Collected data
::::::::::

import Literature.Computability.Complexity.UmansFPDecode
import HarnessLib

/-!
# Umans' generator, machine level XIII: the searches of the generator (field data)

Literature / circuit complexity — derandomization. The generator of C. Umans, JCSS 67 (2003),
Thm. 6 ("`G` can be computed in `poly(n)` time given the truth table") must SET UP its finite
fields deterministically: an irreducible modulus `p ∈ F_h[z]` of degree `d` for `L = F_q[z]/(p)`
(§3, Lemma 7), a primitive element `α` of `L` (§4.1, the positions `α^{ri}`; §5, the generator
`Ẽ(αy), Ẽ(α²y), …`), and an element `β` generating a normal basis (§4.2, Def. 9). This file writes
the exhaustive searches as programs on bitmask lists (polynomial time because `|L| = q^d = poly(n)`)
and proves what they find:

* `vecsOverL` (all lists of a given length over an alphabet, with an inactive-on-valid-inputs cap;
  `vecsOverL_spec`, `mem_vecsOverL`, `length_vecsOverL_le_cap`);
* `reduceModL`/`dividesL` (Horner reduction modulo a monic `g`, `dividesL_iff : … ↔ g ∣ p`),
  `irredTestL` (**`irredTestL_iff : … ↔ Irreducible (pOf M pc)`**: no monic divisor of degree
  `≤ d/2`), `findIrredL` (`findIrredL_spec`);
* `isZeroL`, `isOneL`, `powNeOneL` (`u, u², …, u^{P-1} ≠ 1`), `findPrimL` (`findPrimL_spec`);
* `frobRowsL`, `isNormalL` (`isNormalL_iff`: the coordinate rows of `u, u^q, …, u^{q^{d-1}}` have
  trivial right kernel), `findNormalL` (`findNormalL_spec`).

Everything is proved; no named fact.

## References

* C. Umans, *Pseudo-random generators for all hardnesses*, JCSS 67 (2003), §3–§5 [Umans2003].
* R. Lidl, H. Niederreiter, *Finite Fields*, 2nd ed., CUP 1997, §3.2 (irreducibility by trial
  division), Thm. 2.8 (primitive elements), §2.3 (normal bases) [LidlNiederreiter1996].
-/

noncomputable section

namespace Literature.Computability.Complexity

open Polynomial Literature.InformationTheory.Coding
open Literature.InformationTheory.Coding.GF2X CodeFP
open Literature.LinearAlgebra.Matrix.ListGauss

namespace UmansFP

variable (M : ℕ)

/-! ### All lists over an alphabet -/

/-- **All lists of length `d` over the alphabet `alpha`** (one more letter appended per round;
each round truncated to `cap` lists, a cap that is inactive when `|alpha|^d ≤ cap` and makes the
size unconditionally polynomial). [folklore] -/
def vecsOverL (cap : ℕ) (alpha : List ℕ) (d : ℕ) : List (List ℕ) :=
  (List.replicate d ()).foldl (fun acc _ => (acc.flatMap fun l => alpha.map fun a => l ++ [a]).take cap) [[]]

/-- One more round. [folklore] -/
theorem vecsOverL_succ (cap : ℕ) (alpha : List ℕ) (d : ℕ) :
    vecsOverL cap alpha (d + 1) = ((vecsOverL cap alpha d).flatMap fun l => alpha.map fun a => l ++ [a]).take cap := by
  rw [vecsOverL, vecsOverL, List.replicate_succ', List.foldl_append, List.foldl_cons, List.foldl_nil]

/-- The frontier never exceeds the cap (from round `1` on). [folklore] -/
theorem length_vecsOverL_le_cap (cap : ℕ) (alpha : List ℕ) (d : ℕ) : (vecsOverL cap alpha d).length ≤ max 1 cap := by
  cases d with
  | zero => simp [vecsOverL]
  | succ d => rw [vecsOverL_succ, List.length_take]; omega
-- HEARTBEAT rule (README): the knit's statement carries two frozen ∀-letters and a closed K-free constant; it elaborates at the default budget on the farm but is
-- budgeted decl-locally against the CI cliff (disclosed; never file-global).
include hseq hT hAG hGA hRS hker in
set_option maxHeartbeats 400000 in
/-- ★★★ **THE KNIT — H8-R′ v2's `hHωw` SUPPLIED MODULO THE LOCAL LETTERS.**  At every member, for `RegPr F n K ε₀ U₀` (`0 < ε₀ ≤ 1`) and the displayed letters of the module docstring
(`hHlocV` 857ccd79, `hWsup` a03f6c18, `hUsup`, `hPen`, `hcompl`∕`hsrc`, `hGw`∕`hDw`, `hsmall`, the LOD lift letters, the slot class), for EVERY `A`: the windowed cover-axial ½-Hölder
letter of `ω₁ A = R_S(D*_{U₀}(G_{Δx}(toL2 A)))` on the `4ℓ+1` balls of the `L³`-fold cover, with the constant `C·‖A‖`, `C` K-free and explicit in the letters' constants.
PROOF: `ω₁ A = w + (u − w) − G_a(Tc(cs u))` (F2) with `u = G_a(D*x)`, `w = G_1(D*x)` (✓`covLapSite_add_pos`, lit `apply_greenK`), `x = toL2 A`, `‖x‖ ≤ √2‖A‖`; piece `w`: P1 at
`(w, 1•w, x)`; piece `u − w`: T1 at `κ := 0` on F2's `sub_carrier_equation` then P2; piece `G_a(Tc(cs u))`: `hsrc`, `hGw`, `hDw`, P2; sum by P0; constants collected by `ring`.
[cite: Balaban1985BackgroundPropagators, Thm 3.1 (3.42)–(3.43) pp.397–398, (3.21)–(3.25) p.394, (3.151)–(3.152) pp.425–426; Balaban1984PropagatorsII, (1.9) p.226; Balaban1985Averaging, pp.24-25] -/
theorem hax_omega_one {ε₀ : ℝ} (hε₀ : 0 < ε₀) (hε1 : ε₀ ≤ 1) (hreg : RegPr F n K ε₀ U₀) (ha : 0 ≤ a)
    {aT : ℝ} {Δx : GaugeField (F.P K) 0 (Matrix.specialUnitaryGroup (Fin 2) ℂ) → (BondL2K ℂ 3 (periodsT3 F K) c₀ W₂ →ₗ[ℂ] BondL2K ℂ 3 (periodsT3 F K) c₀ W₂)}
    (hp : PosOnto F n K hnK c₀ cB aT Δx U₀) (hΔs : (Δx U₀).IsSymmetric) (hΔ : ∀ l ∈ NS F n K hnK c₀ cB U₀, Δx U₀ (DL2 F n K c₀ U₀ l) = 0)
    {Ch θ₀ : ℝ} (hθ : 48 * ε₀ ≤ θ₀)
    (hHlocV : ∀ (F : T3Family) (n K : ℕ) (c₀ : ℝ) [Fact (0 < c₀)] (V : GaugeField (F.P K) 0 (Matrix.specialUnitaryGroup (Fin 2) ℂ))
      (u q : SiteL2K ℂ 3 (periodsT3 F K) c₀ W₂) (f : BondL2K ℂ 3 (periodsT3 F K) c₀ W₂) (x : TSite 3 (periodsT3 F K)) (Mu Mf Mq δ : ℝ),
      0 ≤ Mu → 0 ≤ Mf → 0 ≤ Mq → 0 ≤ δ → (F.L : ℝ) ^ (K - n) * δ ≤ θ₀ →
      covLapSite F n K c₀ V u + q = DstarL2 F n K c₀ V f →
      (∀ y, tdist (periodsT3 F K) x y ≤ 4 * (F.L : ℝ) ^ (K - n) + 1 → ‖WL2.equiv ℂ (fun _ : TSite 3 (periodsT3 F K) => c₀) W₂ u y‖ ≤ Mu) →
      (∀ (y : TSite 3 (periodsT3 F K)) (μ : Fin 3), tdist (periodsT3 F K) x y ≤ 4 * (F.L : ℝ) ^ (K - n) + 1 →
        ‖WL2.equiv ℂ (fun _ : Bond 3 (periodsT3 F K) => c₀) W₂ f (y, μ)‖ ≤ Mf) →
      (∀ y, tdist (periodsT3 F K) x y ≤ 4 * (F.L : ℝ) ^ (K - n) + 1 → ‖WL2.equiv ℂ (fun _ : TSite 3 (periodsT3 F K) => c₀) W₂ q y‖ ≤ Mq) →
      (∀ (y : TSite 3 (periodsT3 F K)) (μ : Fin 3), tdist (periodsT3 F K) x y ≤ 4 * (F.L : ℝ) ^ (K - n) + 1 →
        ‖((bgOfCfg F K V (y, μ) : (Matrix (Fin 2) (Fin 2) ℂ)ˣ) : Matrix (Fin 2) (Fin 2) ℂ) - 1‖ ≤ δ) →
      ∀ x' : TSite 3 (periodsT3 F K), tdist (periodsT3 F K) x x' ≤ (F.L : ℝ) ^ (K - n) →
        ‖WL2.equiv ℂ (fun _ : TSite 3 (periodsT3 F K) => c₀) W₂ u x' - WL2.equiv ℂ (fun _ : TSite 3 (periodsT3 F K) => c₀) W₂ u x‖
          ≤ Ch * (Mu + Mf + Mq) * (tdist (periodsT3 F K) x x' / ((F.L : ℝ) ^ (K - n))) ^ ((1 : ℝ) / 2))
    {Cw θw : ℝ} (hCw : 0 ≤ Cw) (hθw : ε₀ ≤ θw)
    (hWsup : ∀ (F : T3Family) (n K : ℕ) (c₀ : ℝ) [Fact (0 < c₀)] (ε₀ : ℝ) (U₀ : GaugeField (F.P K) 0 (Matrix.specialUnitaryGroup (Fin 2) ℂ)),
      0 ≤ ε₀ → ε₀ ≤ θw → RegPr F n K ε₀ U₀ →
      ∀ (w : SiteL2K ℂ 3 (periodsT3 F K) c₀ W₂) (x : BondL2K ℂ 3 (periodsT3 F K) c₀ W₂) (X : ℝ), 0 ≤ X →
      covLapSite F n K c₀ U₀ w + ((1 : ℝ) : ℂ) • w = DstarL2 F n K c₀ U₀ x →
      (∀ b : Bond 3 (periodsT3 F K), ‖WL2.equiv ℂ (fun _ : Bond 3 (periodsT3 F K) => c₀) W₂ x b‖ ≤ X) →
      ∀ y : TSite 3 (periodsT3 F K), ‖WL2.equiv ℂ (fun _ : TSite 3 (periodsT3 F K) => c₀) W₂ w y‖ ≤ Cw * X)
    {Cu : ℝ} (hCu : 0 ≤ Cu)
    (hUsup : ∀ (x : BondL2K ℂ 3 (periodsT3 F K) c₀ W₂) (X : ℝ), 0 ≤ X →
      (∀ b : Bond 3 (periodsT3 F K), ‖WL2.equiv ℂ (fun _ : Bond 3 (periodsT3 F K) => c₀) W₂ x b‖ ≤ X) →
      ∀ y : TSite 3 (periodsT3 F K), ‖WL2.equiv ℂ (fun _ : TSite 3 (periodsT3 F K) => c₀) W₂ (G (DstarL2 F n K c₀ U₀ x)) y‖ ≤ Cu * X)
    {Cpen : ℝ} (hCpen : 0 ≤ Cpen)
    (hPen : ∀ (g : SiteL2K ℂ 3 (periodsT3 F K) c₀ W₂) (Gb : ℝ), 0 ≤ Gb →
      (∀ y : TSite 3 (periodsT3 F K), ‖WL2.equiv ℂ (fun _ : TSite 3 (periodsT3 F K) => c₀) W₂ g y‖ ≤ Gb) →
      ∀ y : TSite 3 (periodsT3 F K), ‖WL2.equiv ℂ (fun _ : TSite 3 (periodsT3 F K) => c₀) W₂ ((a : ℂ) • T (ι (Q'' g))) y‖ ≤ Cpen * Gb)
    {Cc : Type*} (cs : SiteL2K ℂ 3 (periodsT3 F K) c₀ W₂ → Cc) (Tc : Cc → SiteL2K ℂ 3 (periodsT3 F K) c₀ W₂)
    (hcompl : ∀ g : SiteL2K ℂ 3 (periodsT3 F K) c₀ W₂, g - RS F n K hnK c₀ cB U₀ g = G (Tc (cs g)))
    {Csrc : ℝ} (hCsrc : 0 ≤ Csrc)
    (hsrc : ∀ (g : SiteL2K ℂ 3 (periodsT3 F K) c₀ W₂) (Vb : ℝ), 0 ≤ Vb →
      (∀ y : TSite 3 (periodsT3 F K), ‖WL2.equiv ℂ (fun _ : TSite 3 (periodsT3 F K) => c₀) W₂ g y‖ ≤ Vb) →
      ∀ y : TSite 3 (periodsT3 F K), ‖WL2.equiv ℂ (fun _ : TSite 3 (periodsT3 F K) => c₀) W₂ (Tc (cs g)) y‖ ≤ Csrc * Vb)
    {Bw Rw : ℝ} (hBw : 0 ≤ Bw) (hRw : 0 ≤ Rw)
    (hGw : ∀ (f : SiteL2K ℂ 3 (periodsT3 F K) c₀ W₂) (Fb : ℝ), 0 ≤ Fb →
      (∀ x' : Site (F.P K) 0, ‖WL2.equiv ℂ (fun _ : TSite 3 (periodsT3 F K) => c₀) W₂ f (siteEquiv F K x')‖ ≤ Fb) →
      ∀ x' : Site (F.P K) 0, ‖WL2.equiv ℂ (fun _ : TSite 3 (periodsT3 F K) => c₀) W₂ (G f) (siteEquiv F K x')‖ ≤ Bw * Fb)
    (hDw : ∀ (f : SiteL2K ℂ 3 (periodsT3 F K) c₀ W₂) (Fb : ℝ), 0 ≤ Fb →
      (∀ x' : Site (F.P K) 0, ‖WL2.equiv ℂ (fun _ : TSite 3 (periodsT3 F K) => c₀) W₂ f (siteEquiv F K x')‖ ≤ Fb) →
      ∀ b : PBond (F.P K) 0, ‖WL2.equiv ℂ (fun _ : Bond 3 (periodsT3 F K) => c₀) W₂ (DL2 F n K c₀ U₀ (G f)) (bondEquiv F K b)‖ ≤ Rw * Fb)
    (hsmall : exists_curved_localGradient.choose * ((48 * ε₀) * (6 * Real.sqrt 2 * Real.sqrt 10 + 6 * Real.sqrt 2)) ≤ 1 / 2) :
    ∀ A : PBond (F.P K) 0 → Matrix (Fin 2) (Fin 2) ℂ,
    ∀ (ct : Site ((F.cover 3).P K) 0) (yt yt' : TSite 3 (periodsT3 (F.cover 3) K)),
      tdist (periodsT3 (F.cover 3) K) (siteEquiv (F.cover 3) K ct) yt ≤ 4 * (F.L : ℝ) ^ (K - n) + 1 →
      tdist (periodsT3 (F.cover 3) K) (siteEquiv (F.cover 3) K ct) yt' ≤ 4 * (F.L : ℝ) ^ (K - n) + 1 →
      tdist (periodsT3 (F.cover 3) K) yt yt' ≤ (F.L : ℝ) ^ (K - n) →
      ‖WL2.equiv ℂ (fun _ : TSite 3 (periodsT3 (F.cover 3) K) => c₀) W₂
            (toL2S (F.cover 3) K c₀ (fun zt => ((axialT (U₀ ∘ projBond (F.P K) 3 0) ct zt : Matrix.specialUnitaryGroup (Fin 2) ℂ) : Matrix (Fin 2) (Fin 2) ℂ)
              * (toL2S F K c₀).symm (RS F n K hnK c₀ cB U₀ (DstarL2 F n K c₀ U₀ (GT F n K hnK c₀ cB aT Δx U₀ (toL2 F K c₀ A)))) (proj (F.P K) 3 0 zt)
              * star ((axialT (U₀ ∘ projBond (F.P K) 3 0) ct zt : Matrix.specialUnitaryGroup (Fin 2) ℂ) : Matrix (Fin 2) (Fin 2) ℂ))) yt'
          - WL2.equiv ℂ (fun _ : TSite 3 (periodsT3 (F.cover 3) K) => c₀) W₂
            (toL2S (F.cover 3) K c₀ (fun zt => ((axialT (U₀ ∘ projBond (F.P K) 3 0) ct zt : Matrix.specialUnitaryGroup (Fin 2) ℂ) : Matrix (Fin 2) (Fin 2) ℂ)
              * (toL2S F K c₀).symm (RS F n K hnK c₀ cB U₀ (DstarL2 F n K c₀ U₀ (GT F n K hnK c₀ cB aT Δx U₀ (toL2 F K c₀ A)))) (proj (F.P K) 3 0 zt)
              * star ((axialT (U₀ ∘ projBond (F.P K) 3 0) ct zt : Matrix.specialUnitaryGroup (Fin 2) ℂ) : Matrix (Fin 2) (Fin 2) ℂ))) yt‖
        ≤ ((Real.sqrt 2 * (Ch * (2 * Cw + 1)
          + 3 * Real.sqrt 10 * (2 * ((exists_curved_localGradient.choose * ((Cu + Cw) * (2 + 2 * Real.sqrt 2 * (4 * ε₀ * (3 + 2457 * norm_bgOfCfg_axialT_sub_le.choose)) + (24 * Real.sqrt 10 + 48) * (48 * ε₀) ^ 2)
              + (Cpen * Cu + Cw))) + 2 * Real.sqrt 2 * (48 * ε₀) * (Cu + Cw)) + 2 * Real.sqrt 2 * (48 * ε₀) * (Cu + Cw))
          + 3 * Real.sqrt 10 * (Rw * (Csrc * Cu) + 2 * Real.sqrt 2 * (48 * ε₀) * (Bw * (Csrc * Cu)))) * ‖A‖)) * (tdist (periodsT3 (F.cover 3) K) yt yt' / ((F.L : ℝ) ^ (K - n))) ^ ((1 : ℝ) / 2) := by
  intro A
  have hCg := exists_curved_localGradient.choose_spec.1
  have hCax := norm_bgOfCfg_axialT_sub_le.choose_spec.1
  -- the datum `x = toL2 A` and its sup `X = √2‖A‖`
  set x : BondL2K ℂ 3 (periodsT3 F K) c₀ W₂ := toL2 F K c₀ A with hx
  set X : ℝ := Real.sqrt 2 * ‖A‖ with hX
  have hX0 : 0 ≤ X := by positivity
  have hxX : ∀ b : Bond 3 (periodsT3 F K), ‖WL2.equiv ℂ (fun _ : Bond 3 (periodsT3 F K) => c₀) W₂ x b‖ ≤ X := fun b => norm_equiv_toL2_le F A b
  -- the H2-LOC carrier `w = G_1(D*x)` and its sup
  have hpos1 := covLapSite_add_pos F n K c₀ U₀ (zero_lt_one : (0 : ℝ) < 1)
  set w : SiteL2K ℂ 3 (periodsT3 F K) c₀ W₂ :=
    greenK (covLapSite F n K c₀ U₀ + ((1 : ℝ) : ℂ) • (LinearMap.id : SiteL2K ℂ 3 (periodsT3 F K) c₀ W₂ →ₗ[ℂ] SiteL2K ℂ 3 (periodsT3 F K) c₀ W₂)) hpos1
      (DstarL2 F n K c₀ U₀ x) with hw
  have hweq : covLapSite F n K c₀ U₀ w + ((1 : ℝ) : ℂ) • w = DstarL2 F n K c₀ U₀ x := by
    have h := apply_greenK hpos1 (DstarL2 F n K c₀ U₀ x)
    rw [LinearMap.add_apply, LinearMap.smul_apply, LinearMap.id_apply] at h
    exact h
  have hMw : ∀ y, ‖WL2.equiv ℂ (fun _ : TSite 3 (periodsT3 F K) => c₀) W₂ w y‖ ≤ Cw * X := hWsup F n K c₀ ε₀ U₀ hε₀.le hθw hreg w x X hX0 hweq hxX
  have hMw0 : 0 ≤ Cw * X := by positivity
  -- the LOD resolvent `u = G_a(D*x)` and its sup
  set u : SiteL2K ℂ 3 (periodsT3 F K) c₀ W₂ := G (DstarL2 F n K c₀ U₀ x) with hu
  have hMu : ∀ y, ‖WL2.equiv ℂ (fun _ : TSite 3 (periodsT3 F K) => c₀) W₂ u y‖ ≤ Cu * X := hUsup x X hX0 hxX
  have hMu0 : 0 ≤ Cu * X := by positivity
  -- PIECE 1: `w` by (P1)
  have hq1 : ∀ y, ‖WL2.equiv ℂ (fun _ : TSite 3 (periodsT3 F K) => c₀) W₂ (((1 : ℝ) : ℂ) • w) y‖ ≤ Cw * X := fun y => by
    rw [Complex.ofReal_one, one_smul]; exact hMw y
  have h1 := hax_of_localHolder F n K c₀ hε₀.le hθ hHlocV U₀ hreg w (((1 : ℝ) : ℂ) • w) x hweq hMw0 hMw0 hX0 hMw hq1 hxX
  -- PIECE 2: `p = u − w` by T1 at `κ := 0` then (P2)
  have hEq2 := sub_carrier_equation F U₀ Q'' ι T G hAG x w hweq
  have hAp : ∀ x' : Site (F.P K) 0, ‖WL2.equiv ℂ (fun _ : TSite 3 (periodsT3 F K) => c₀) W₂ (u - w) (siteEquiv F K x')‖
      ≤ (Cu * X + Cw * X) * Real.exp (-(0 * (Site.tdist (P := F.P K) (iterBlockOf (K - n) x') (0 : Site (F.P K) (K - n)) : ℝ))) := by
    intro x'
    rw [zero_mul, neg_zero, Real.exp_zero, mul_one, WL2.equiv_sub, Pi.sub_apply]
    exact (norm_sub_le _ _).trans (add_le_add (hMu _) (hMw _))
  have hAq : ∀ x' : Site (F.P K) 0, ‖WL2.equiv ℂ (fun _ : TSite 3 (periodsT3 F K) => c₀) W₂ ((a : ℂ) • T (ι (Q'' u)) - w) (siteEquiv F K x')‖
      ≤ (Cpen * (Cu * X) + Cw * X) * Real.exp (-(0 * (Site.tdist (P := F.P K) (iterBlockOf (K - n) x') (0 : Site (F.P K) (K - n)) : ℝ))) := by
    intro x'
    rw [zero_mul, neg_zero, Real.exp_zero, mul_one, WL2.equiv_sub, Pi.sub_apply]
    exact (norm_sub_le _ _).trans (add_le_add (hPen u (Cu * X) hMu0 hMu _) (hMw _))
  have hsmall0 : exists_curved_localGradient.choose * ((48 * ε₀) * (6 * Real.sqrt 2 * Real.sqrt 10 + 6 * Real.sqrt 2)) * Real.exp (51 * 0) ≤ 1 / 2 := by
    rw [mul_zero, Real.exp_zero, mul_one]; exact hsmall
  have hT1 := gradient_decay_of_decay_allMembers F n K hε₀ hε1 U₀ hreg c₀ (u - w) ((a : ℂ) • T (ι (Q'' u)) - w) hEq2 (0 : Site (F.P K) (K - n))
    (κ := 0) le_rfl (by positivity) (by positivity) hAp hAq hsmall0
  -- the η-gradient sup of `p`, at every charted bond
  have hG2 : ∀ b : Bond 3 (periodsT3 F K), ‖WL2.equiv ℂ (fun _ : Bond 3 (periodsT3 F K) => c₀) W₂ (DL2 F n K c₀ U₀ (u - w)) b‖
      ≤ 2 * ((exists_curved_localGradient.choose *
            ((Cu * X + Cw * X) * (2 + 2 * Real.sqrt 2 * (4 * ε₀ * (3 + 2457 * norm_bgOfCfg_axialT_sub_le.choose)) + (24 * Real.sqrt 10 + 48) * (48 * ε₀) ^ 2)
              + (Cpen * (Cu * X) + Cw * X))
          + 2 * Real.sqrt 2 * (48 * ε₀) * (Cu * X + Cw * X))) := by
    intro b
    have h := hT1 ((bondEquiv F K).symm b)
    rw [Equiv.apply_symm_apply] at h
    simp only [mul_zero, zero_mul, neg_zero, Real.exp_zero, mul_one] at h
    exact h
  have hG20 : 0 ≤ 2 * ((exists_curved_localGradient.choose *
            ((Cu * X + Cw * X) * (2 + 2 * Real.sqrt 2 * (4 * ε₀ * (3 + 2457 * norm_bgOfCfg_axialT_sub_le.choose)) + (24 * Real.sqrt 10 + 48) * (48 * ε₀) ^ 2)
              + (Cpen * (Cu * X) + Cw * X))
          + 2 * Real.sqrt 2 * (48 * ε₀) * (Cu * X + Cw * X))) := by positivity
  have hMp2 : ∀ y, ‖WL2.equiv ℂ (fun _ : TSite 3 (periodsT3 F K) => c₀) W₂ (u - w) y‖ ≤ Cu * X + Cw * X := fun y => by
    rw [WL2.equiv_sub, Pi.sub_apply]; exact (norm_sub_le _ _).trans (add_le_add (hMu _) (hMw _))
  have h2 := hax_of_etaGradient F n K c₀ hε₀.le U₀ hreg (u - w) hG20 (by positivity : (0 : ℝ) ≤ Cu * X + Cw * X) hG2 hMp2
  -- PIECE 3: `r = G_a(Tc(cs u))` by `hsrc`, `hGw`, `hDw`, (P2)
  have hF3 : ∀ y, ‖WL2.equiv ℂ (fun _ : TSite 3 (periodsT3 F K) => c₀) W₂ (Tc (cs u)) y‖ ≤ Csrc * (Cu * X) := hsrc u (Cu * X) hMu0 hMu
  have hF30 : 0 ≤ Csrc * (Cu * X) := by positivity
  have hMp3 : ∀ y, ‖WL2.equiv ℂ (fun _ : TSite 3 (periodsT3 F K) => c₀) W₂ (G (Tc (cs u))) y‖ ≤ Bw * (Csrc * (Cu * X)) := fun y => by
    have h := hGw (Tc (cs u)) _ hF30 (fun x' => hF3 _) ((siteEquiv F K).symm y)
    rwa [Equiv.apply_symm_apply] at h
  have hG3 : ∀ b : Bond 3 (periodsT3 F K), ‖WL2.equiv ℂ (fun _ : Bond 3 (periodsT3 F K) => c₀) W₂ (DL2 F n K c₀ U₀ (G (Tc (cs u)))) b‖ ≤ Rw * (Csrc * (Cu * X)) := fun b => by
    have h := hDw (Tc (cs u)) _ hF30 (fun x' => hF3 _) ((bondEquiv F K).symm b)
    rwa [Equiv.apply_symm_apply] at h
  have h3 := hax_of_etaGradient F n K c₀ hε₀.le U₀ hreg (G (Tc (cs u))) (by positivity : (0 : ℝ) ≤ Rw * (Csrc * (Cu * X)))
    (by positivity : (0 : ℝ) ≤ Bw * (Csrc * (Cu * X))) hG3 hMp3
  -- SUM by (P0) and the three-piece form (F2)
  have h123 := hax_sub F n K c₀ U₀ (w + (u - w)) (G (Tc (cs u))) (hax_add F n K c₀ U₀ w (u - w) h1 h2) h3
  have hω := omega_one_three_pieces F hnK U₀ Q'' hseq ι T hT G hAG hGA hRS hker ha hp hΔs hΔ cs Tc hcompl x w
  intro ct yt yt' hy hy' hwin
  rw [hω]
  refine (h123 ct yt yt' hy hy' hwin).trans (le_of_eq ?_)
  congr 1
  rw [hX]
  ring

::::::::::

* **Exercise aim**
Extract exactly the leading lines of the data, stopping at and including the line with "each round truncated".

* **Output of the exercise**
import Literature.Computability.Complexity.UmansFPDecode
import HarnessLib

/-!
# Umans' generator, machine level XIII: the searches of the generator (field data)

Literature / circuit complexity — derandomization. The generator of C. Umans, JCSS 67 (2003),
Thm. 6 ("`G` can be computed in `poly(n)` time given the truth table") must SET UP its finite
fields deterministically: an irreducible modulus `p ∈ F_h[z]` of degree `d` for `L = F_q[z]/(p)`
(§3, Lemma 7), a primitive element `α` of `L` (§4.1, the positions `α^{ri}`; §5, the generator
`Ẽ(αy), Ẽ(α²y), …`), and an element `β` generating a normal basis (§4.2, Def. 9). This file writes
the exhaustive searches as programs on bitmask lists (polynomial time because `|L| = q^d = poly(n)`)
and proves what they find:

* `vecsOverL` (all lists of a given length over an alphabet, with an inactive-on-valid-inputs cap;
  `vecsOverL_spec`, `mem_vecsOverL`, `length_vecsOverL_le_cap`);
* `reduceModL`/`dividesL` (Horner reduction modulo a monic `g`, `dividesL_iff : … ↔ g ∣ p`),
  `irredTestL` (**`irredTestL_iff : … ↔ Irreducible (pOf M pc)`**: no monic divisor of degree
  `≤ d/2`), `findIrredL` (`findIrredL_spec`);
* `isZeroL`, `isOneL`, `powNeOneL` (`u, u², …, u^{P-1} ≠ 1`), `findPrimL` (`findPrimL_spec`);
* `frobRowsL`, `isNormalL` (`isNormalL_iff`: the coordinate rows of `u, u^q, …, u^{q^{d-1}}` have
  trivial right kernel), `findNormalL` (`findNormalL_spec`).

Everything is proved; no named fact.

## References

* C. Umans, *Pseudo-random generators for all hardnesses*, JCSS 67 (2003), §3–§5 [Umans2003].
* R. Lidl, H. Niederreiter, *Finite Fields*, 2nd ed., CUP 1997, §3.2 (irreducibility by trial
  division), Thm. 2.8 (primitive elements), §2.3 (normal bases) [LidlNiederreiter1996].
-/

noncomputable section

namespace Literature.Computability.Complexity

open Polynomial Literature.InformationTheory.Coding
open Literature.InformationTheory.Coding.GF2X CodeFP
open Literature.LinearAlgebra.Matrix.ListGauss

namespace UmansFP

variable (M : ℕ)

/-! ### All lists over an alphabet -/

/-- **All lists of length `d` over the alphabet `alpha`** (one more letter appended per round;
each round truncated to `cap` lists, a cap that is inactive when `|alpha|^d ≤ cap` and makes the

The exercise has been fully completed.